DATA
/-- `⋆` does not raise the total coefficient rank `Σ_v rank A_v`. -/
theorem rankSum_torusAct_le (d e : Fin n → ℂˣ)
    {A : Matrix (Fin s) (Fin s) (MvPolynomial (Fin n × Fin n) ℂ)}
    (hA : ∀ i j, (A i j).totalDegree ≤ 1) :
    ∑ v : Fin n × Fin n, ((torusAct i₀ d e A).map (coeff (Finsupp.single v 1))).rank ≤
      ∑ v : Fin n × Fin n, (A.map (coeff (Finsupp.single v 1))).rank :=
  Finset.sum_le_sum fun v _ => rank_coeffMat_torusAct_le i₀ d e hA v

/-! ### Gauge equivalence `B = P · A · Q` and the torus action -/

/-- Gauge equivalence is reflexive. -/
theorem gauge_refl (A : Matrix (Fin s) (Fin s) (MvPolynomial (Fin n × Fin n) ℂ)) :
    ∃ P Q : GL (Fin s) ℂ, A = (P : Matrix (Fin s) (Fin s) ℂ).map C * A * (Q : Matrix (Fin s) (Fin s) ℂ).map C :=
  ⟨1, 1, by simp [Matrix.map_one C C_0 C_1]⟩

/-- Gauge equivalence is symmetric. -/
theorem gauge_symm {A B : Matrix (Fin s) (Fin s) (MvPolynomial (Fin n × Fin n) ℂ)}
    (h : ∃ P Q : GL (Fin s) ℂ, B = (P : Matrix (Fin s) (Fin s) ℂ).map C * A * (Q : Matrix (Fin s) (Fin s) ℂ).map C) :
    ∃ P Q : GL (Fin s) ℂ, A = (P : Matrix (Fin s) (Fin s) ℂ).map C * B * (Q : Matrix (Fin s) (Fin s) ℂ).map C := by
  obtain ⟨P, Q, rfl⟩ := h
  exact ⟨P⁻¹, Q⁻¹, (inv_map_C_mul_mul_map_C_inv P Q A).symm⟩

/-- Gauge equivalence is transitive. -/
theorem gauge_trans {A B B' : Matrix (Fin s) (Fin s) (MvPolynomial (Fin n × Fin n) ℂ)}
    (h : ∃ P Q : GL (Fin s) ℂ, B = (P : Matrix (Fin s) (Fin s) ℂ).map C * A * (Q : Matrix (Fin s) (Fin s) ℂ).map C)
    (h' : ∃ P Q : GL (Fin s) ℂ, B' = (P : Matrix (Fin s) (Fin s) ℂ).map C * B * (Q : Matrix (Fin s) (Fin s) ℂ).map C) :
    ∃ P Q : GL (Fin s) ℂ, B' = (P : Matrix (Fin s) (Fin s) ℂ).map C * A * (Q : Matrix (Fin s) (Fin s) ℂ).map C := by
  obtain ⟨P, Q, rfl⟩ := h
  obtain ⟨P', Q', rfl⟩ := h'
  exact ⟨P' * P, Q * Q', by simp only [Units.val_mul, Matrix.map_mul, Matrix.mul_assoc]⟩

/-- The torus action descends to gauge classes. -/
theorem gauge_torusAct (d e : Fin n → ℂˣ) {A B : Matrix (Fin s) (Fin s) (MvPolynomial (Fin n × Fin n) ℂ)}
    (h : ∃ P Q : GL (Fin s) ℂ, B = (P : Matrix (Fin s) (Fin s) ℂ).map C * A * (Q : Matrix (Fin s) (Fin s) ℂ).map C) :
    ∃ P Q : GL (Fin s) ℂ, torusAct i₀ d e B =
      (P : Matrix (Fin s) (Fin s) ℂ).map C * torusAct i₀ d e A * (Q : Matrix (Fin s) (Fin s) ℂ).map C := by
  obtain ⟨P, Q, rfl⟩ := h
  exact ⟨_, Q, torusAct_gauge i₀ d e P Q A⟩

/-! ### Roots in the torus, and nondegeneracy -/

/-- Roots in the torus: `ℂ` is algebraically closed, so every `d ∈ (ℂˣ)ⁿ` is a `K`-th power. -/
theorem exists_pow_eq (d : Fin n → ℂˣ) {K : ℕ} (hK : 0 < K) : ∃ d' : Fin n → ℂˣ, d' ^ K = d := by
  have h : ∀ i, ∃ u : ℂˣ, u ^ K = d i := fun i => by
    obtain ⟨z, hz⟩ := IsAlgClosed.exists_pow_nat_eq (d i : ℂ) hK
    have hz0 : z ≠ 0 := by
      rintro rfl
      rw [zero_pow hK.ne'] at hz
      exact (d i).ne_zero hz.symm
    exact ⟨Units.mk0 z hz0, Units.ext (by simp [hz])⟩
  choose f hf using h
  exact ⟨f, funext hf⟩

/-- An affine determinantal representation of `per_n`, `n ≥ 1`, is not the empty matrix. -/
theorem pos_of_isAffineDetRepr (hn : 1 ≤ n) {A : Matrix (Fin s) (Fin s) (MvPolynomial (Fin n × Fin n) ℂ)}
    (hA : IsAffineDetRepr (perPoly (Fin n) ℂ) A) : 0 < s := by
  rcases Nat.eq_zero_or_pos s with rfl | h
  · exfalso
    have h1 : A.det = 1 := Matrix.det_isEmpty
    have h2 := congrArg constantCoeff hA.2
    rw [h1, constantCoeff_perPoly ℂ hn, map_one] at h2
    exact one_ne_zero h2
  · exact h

...

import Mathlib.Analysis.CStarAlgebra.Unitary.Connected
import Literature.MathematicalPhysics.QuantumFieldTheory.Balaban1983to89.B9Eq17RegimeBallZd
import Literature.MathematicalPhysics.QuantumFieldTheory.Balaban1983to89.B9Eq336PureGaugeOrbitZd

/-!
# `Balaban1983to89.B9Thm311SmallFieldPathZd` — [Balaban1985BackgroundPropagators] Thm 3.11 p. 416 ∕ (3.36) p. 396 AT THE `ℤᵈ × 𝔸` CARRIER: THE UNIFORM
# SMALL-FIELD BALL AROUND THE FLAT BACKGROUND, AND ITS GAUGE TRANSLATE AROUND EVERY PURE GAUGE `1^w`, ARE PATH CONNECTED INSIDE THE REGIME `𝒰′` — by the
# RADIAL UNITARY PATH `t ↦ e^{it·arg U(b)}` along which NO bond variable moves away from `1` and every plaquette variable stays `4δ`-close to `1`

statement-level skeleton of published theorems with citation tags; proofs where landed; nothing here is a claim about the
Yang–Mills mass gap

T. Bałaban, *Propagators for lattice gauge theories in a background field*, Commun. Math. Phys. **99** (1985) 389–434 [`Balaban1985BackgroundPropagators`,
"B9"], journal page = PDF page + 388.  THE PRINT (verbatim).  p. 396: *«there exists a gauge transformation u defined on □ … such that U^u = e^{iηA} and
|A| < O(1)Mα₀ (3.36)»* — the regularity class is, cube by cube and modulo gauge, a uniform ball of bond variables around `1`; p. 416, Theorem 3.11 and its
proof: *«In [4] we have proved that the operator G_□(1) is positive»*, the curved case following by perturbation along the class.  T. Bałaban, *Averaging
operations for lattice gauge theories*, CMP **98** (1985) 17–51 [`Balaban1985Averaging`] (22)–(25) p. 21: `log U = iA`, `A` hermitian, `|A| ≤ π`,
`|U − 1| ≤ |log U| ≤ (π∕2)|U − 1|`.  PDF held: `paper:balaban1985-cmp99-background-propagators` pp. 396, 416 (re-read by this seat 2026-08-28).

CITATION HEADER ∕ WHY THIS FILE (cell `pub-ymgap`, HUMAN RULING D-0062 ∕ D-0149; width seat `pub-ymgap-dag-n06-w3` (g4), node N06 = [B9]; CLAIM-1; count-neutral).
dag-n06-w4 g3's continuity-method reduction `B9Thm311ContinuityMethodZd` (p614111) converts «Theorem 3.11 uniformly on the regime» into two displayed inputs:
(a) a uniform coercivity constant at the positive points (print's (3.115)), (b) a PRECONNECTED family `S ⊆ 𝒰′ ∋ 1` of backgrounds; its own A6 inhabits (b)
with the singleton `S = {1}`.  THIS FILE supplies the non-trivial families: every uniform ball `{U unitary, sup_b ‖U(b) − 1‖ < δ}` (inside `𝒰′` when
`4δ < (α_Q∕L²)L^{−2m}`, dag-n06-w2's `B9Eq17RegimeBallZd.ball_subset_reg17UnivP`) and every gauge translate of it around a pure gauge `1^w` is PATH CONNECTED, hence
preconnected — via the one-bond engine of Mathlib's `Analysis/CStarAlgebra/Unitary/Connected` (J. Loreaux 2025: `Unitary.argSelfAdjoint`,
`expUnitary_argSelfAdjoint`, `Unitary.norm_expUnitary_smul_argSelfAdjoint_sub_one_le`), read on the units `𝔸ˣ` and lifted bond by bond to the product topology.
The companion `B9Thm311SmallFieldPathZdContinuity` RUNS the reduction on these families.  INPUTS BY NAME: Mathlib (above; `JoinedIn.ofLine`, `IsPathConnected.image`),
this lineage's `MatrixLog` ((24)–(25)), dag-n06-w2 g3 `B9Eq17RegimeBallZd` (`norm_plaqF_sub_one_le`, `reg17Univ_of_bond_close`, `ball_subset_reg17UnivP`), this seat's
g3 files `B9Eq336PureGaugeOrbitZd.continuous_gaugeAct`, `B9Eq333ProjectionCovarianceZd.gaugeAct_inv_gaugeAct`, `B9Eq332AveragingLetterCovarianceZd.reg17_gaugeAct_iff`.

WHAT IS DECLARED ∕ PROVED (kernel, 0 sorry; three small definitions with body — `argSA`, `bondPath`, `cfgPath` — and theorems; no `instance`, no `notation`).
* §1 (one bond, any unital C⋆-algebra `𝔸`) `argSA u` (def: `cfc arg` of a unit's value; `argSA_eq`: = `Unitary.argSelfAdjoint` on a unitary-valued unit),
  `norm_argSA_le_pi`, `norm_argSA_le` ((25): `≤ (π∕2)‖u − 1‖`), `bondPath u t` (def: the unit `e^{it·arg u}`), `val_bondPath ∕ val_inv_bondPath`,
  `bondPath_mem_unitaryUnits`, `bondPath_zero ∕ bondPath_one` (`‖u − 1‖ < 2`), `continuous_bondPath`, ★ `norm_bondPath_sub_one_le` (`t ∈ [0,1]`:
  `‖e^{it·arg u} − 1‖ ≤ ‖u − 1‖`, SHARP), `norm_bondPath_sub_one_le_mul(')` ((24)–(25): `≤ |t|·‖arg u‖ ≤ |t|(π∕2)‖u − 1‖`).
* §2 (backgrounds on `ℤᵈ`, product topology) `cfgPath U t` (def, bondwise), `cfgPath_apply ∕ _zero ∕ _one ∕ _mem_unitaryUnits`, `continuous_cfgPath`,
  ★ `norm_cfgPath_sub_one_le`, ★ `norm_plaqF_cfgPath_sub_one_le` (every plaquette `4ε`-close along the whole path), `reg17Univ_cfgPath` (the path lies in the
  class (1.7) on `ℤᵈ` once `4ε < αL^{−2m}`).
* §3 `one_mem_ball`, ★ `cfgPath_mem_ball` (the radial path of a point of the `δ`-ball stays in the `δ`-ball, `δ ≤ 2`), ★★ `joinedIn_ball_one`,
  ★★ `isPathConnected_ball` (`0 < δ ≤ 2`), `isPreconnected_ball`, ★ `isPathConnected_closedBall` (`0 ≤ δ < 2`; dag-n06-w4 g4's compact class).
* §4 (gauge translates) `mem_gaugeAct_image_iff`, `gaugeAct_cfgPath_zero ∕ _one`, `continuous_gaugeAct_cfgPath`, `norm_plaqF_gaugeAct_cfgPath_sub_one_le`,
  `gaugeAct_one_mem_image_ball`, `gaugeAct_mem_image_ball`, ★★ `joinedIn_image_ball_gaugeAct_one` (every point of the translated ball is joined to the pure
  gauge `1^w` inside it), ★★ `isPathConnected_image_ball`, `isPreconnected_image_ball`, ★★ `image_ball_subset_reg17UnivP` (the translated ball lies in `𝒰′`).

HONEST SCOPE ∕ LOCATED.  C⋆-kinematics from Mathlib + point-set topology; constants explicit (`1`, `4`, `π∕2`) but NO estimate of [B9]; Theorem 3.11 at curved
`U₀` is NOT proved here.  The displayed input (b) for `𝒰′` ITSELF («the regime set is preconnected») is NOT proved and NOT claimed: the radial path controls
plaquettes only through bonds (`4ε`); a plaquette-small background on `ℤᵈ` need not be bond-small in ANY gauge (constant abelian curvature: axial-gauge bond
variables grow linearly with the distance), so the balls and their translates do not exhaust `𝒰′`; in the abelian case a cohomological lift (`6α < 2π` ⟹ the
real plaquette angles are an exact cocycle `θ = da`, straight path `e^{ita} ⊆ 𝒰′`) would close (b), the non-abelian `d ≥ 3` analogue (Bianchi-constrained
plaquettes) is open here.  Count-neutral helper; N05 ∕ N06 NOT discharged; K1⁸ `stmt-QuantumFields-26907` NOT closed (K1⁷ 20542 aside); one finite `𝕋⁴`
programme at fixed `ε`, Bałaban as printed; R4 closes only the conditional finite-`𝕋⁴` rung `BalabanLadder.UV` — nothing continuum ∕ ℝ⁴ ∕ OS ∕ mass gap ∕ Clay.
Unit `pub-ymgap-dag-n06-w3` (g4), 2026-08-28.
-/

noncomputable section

--

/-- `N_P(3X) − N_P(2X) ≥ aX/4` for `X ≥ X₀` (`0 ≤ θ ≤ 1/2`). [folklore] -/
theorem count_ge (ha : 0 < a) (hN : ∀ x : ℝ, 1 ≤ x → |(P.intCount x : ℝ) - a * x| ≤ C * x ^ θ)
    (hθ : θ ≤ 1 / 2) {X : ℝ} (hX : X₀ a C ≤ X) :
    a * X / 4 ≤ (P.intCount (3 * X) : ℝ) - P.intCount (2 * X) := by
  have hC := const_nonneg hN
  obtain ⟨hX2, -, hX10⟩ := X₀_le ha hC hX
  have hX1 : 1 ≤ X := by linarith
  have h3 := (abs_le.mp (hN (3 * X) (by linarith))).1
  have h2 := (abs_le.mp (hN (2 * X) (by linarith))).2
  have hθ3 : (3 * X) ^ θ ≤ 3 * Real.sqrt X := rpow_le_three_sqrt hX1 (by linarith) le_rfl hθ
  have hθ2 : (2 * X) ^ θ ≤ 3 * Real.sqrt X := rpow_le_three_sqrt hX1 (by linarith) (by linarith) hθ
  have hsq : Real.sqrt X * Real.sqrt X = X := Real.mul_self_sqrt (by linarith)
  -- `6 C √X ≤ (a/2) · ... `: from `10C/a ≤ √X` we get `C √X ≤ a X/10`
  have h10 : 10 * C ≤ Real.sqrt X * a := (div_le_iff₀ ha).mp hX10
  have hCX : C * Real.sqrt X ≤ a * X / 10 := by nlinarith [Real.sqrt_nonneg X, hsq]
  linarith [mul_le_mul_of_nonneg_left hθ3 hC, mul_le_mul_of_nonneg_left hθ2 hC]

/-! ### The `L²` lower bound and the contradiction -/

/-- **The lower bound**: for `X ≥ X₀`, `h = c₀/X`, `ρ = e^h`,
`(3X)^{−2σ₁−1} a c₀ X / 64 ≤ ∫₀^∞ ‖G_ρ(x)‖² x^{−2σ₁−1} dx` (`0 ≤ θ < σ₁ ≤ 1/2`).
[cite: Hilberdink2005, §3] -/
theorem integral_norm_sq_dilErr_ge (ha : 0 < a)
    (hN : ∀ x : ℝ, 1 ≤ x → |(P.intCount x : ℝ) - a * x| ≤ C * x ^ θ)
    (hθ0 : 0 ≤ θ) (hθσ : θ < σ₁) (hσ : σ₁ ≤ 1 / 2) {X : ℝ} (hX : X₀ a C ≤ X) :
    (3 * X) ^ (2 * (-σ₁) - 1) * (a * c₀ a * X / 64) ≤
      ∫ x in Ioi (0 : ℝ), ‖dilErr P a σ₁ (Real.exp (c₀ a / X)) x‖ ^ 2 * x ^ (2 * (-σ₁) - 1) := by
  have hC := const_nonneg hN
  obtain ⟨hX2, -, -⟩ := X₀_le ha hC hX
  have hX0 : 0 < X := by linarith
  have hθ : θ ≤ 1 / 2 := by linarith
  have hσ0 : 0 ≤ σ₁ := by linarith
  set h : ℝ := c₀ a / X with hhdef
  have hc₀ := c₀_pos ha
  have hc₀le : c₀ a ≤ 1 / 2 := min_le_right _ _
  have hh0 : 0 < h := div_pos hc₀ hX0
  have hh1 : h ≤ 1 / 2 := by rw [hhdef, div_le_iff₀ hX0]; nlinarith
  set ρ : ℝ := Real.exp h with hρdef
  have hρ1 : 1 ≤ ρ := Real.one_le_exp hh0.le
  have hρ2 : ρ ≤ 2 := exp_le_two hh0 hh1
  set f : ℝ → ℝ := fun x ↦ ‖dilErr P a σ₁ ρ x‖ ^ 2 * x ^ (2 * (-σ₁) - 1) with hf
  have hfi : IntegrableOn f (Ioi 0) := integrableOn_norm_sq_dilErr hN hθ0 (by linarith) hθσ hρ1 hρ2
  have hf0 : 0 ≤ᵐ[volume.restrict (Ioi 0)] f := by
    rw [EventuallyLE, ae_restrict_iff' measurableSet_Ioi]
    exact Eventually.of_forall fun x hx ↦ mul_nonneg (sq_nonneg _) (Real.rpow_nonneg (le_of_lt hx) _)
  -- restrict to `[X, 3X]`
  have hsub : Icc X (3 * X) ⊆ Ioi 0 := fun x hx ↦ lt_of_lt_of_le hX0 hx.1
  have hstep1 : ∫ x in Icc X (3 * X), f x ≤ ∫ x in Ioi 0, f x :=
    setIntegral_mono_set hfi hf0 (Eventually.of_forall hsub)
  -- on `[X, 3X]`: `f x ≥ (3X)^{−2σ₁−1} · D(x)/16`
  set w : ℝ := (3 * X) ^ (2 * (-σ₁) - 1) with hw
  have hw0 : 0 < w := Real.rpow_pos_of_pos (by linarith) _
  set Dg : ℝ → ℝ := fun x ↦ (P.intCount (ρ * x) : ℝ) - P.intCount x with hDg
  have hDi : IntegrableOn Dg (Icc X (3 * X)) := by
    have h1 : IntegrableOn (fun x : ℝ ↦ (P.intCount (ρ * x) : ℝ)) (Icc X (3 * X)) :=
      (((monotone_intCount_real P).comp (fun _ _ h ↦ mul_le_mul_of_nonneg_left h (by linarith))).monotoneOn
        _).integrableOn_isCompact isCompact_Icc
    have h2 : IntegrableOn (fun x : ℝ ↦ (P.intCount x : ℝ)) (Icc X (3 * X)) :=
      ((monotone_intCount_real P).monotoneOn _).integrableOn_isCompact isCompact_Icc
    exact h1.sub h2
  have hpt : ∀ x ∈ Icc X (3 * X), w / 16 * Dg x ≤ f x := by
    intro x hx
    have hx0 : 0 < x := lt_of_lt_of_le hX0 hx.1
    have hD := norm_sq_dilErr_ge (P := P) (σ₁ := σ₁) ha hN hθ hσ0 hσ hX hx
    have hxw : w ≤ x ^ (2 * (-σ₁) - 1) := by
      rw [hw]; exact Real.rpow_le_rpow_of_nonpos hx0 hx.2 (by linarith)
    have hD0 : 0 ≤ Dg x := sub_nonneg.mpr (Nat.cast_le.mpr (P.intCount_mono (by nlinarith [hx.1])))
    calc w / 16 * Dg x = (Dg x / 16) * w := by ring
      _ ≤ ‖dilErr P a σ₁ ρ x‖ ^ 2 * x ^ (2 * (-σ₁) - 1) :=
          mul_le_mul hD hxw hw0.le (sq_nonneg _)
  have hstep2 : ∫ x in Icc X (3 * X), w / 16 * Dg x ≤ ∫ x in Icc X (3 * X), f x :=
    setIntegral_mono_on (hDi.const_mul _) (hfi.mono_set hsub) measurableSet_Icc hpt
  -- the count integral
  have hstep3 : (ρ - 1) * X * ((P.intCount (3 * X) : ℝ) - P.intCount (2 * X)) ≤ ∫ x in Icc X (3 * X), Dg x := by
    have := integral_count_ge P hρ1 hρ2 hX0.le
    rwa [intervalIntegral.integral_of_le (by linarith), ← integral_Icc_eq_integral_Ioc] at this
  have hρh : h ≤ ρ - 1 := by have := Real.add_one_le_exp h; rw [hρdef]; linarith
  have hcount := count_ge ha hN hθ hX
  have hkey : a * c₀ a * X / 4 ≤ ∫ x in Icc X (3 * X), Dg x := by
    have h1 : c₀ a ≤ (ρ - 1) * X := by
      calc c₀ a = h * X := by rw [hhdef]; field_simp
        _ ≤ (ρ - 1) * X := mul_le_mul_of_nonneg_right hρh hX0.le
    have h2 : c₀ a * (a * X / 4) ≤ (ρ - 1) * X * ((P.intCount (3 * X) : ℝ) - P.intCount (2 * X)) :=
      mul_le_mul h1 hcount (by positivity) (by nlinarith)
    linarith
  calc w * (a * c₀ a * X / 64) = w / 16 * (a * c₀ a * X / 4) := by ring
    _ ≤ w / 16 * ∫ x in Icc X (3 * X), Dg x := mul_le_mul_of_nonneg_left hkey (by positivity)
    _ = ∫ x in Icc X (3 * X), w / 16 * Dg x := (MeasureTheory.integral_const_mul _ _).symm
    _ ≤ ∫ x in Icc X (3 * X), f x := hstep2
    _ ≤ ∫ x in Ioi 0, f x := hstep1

WHAT THIS TASK INVOLVES
The answer is the lines above between the line holding "have h10 : 10" and the line holding "(hθ0 : 0 ≤ θ)", inclusive, each written out exactly, and no others.

EXERCISE SOLUTION
  have h10 : 10 * C ≤ Real.sqrt X * a := (div_le_iff₀ ha).mp hX10
  have hCX : C * Real.sqrt X ≤ a * X / 10 := by nlinarith [Real.sqrt_nonneg X, hsq]
  linarith [mul_le_mul_of_nonneg_left hθ3 hC, mul_le_mul_of_nonneg_left hθ2 hC]

/-! ### The `L²` lower bound and the contradiction -/

/-- **The lower bound**: for `X ≥ X₀`, `h = c₀/X`, `ρ = e^h`,
`(3X)^{−2σ₁−1} a c₀ X / 64 ≤ ∫₀^∞ ‖G_ρ(x)‖² x^{−2σ₁−1} dx` (`0 ≤ θ < σ₁ ≤ 1/2`).
[cite: Hilberdink2005, §3] -/
theorem integral_norm_sq_dilErr_ge (ha : 0 < a)
    (hN : ∀ x : ℝ, 1 ≤ x → |(P.intCount x : ℝ) - a * x| ≤ C * x ^ θ)
    (hθ0 : 0 ≤ θ) (hθσ : θ < σ₁) (hσ : σ₁ ≤ 1 / 2) {X : ℝ} (hX : X₀ a C ≤ X) :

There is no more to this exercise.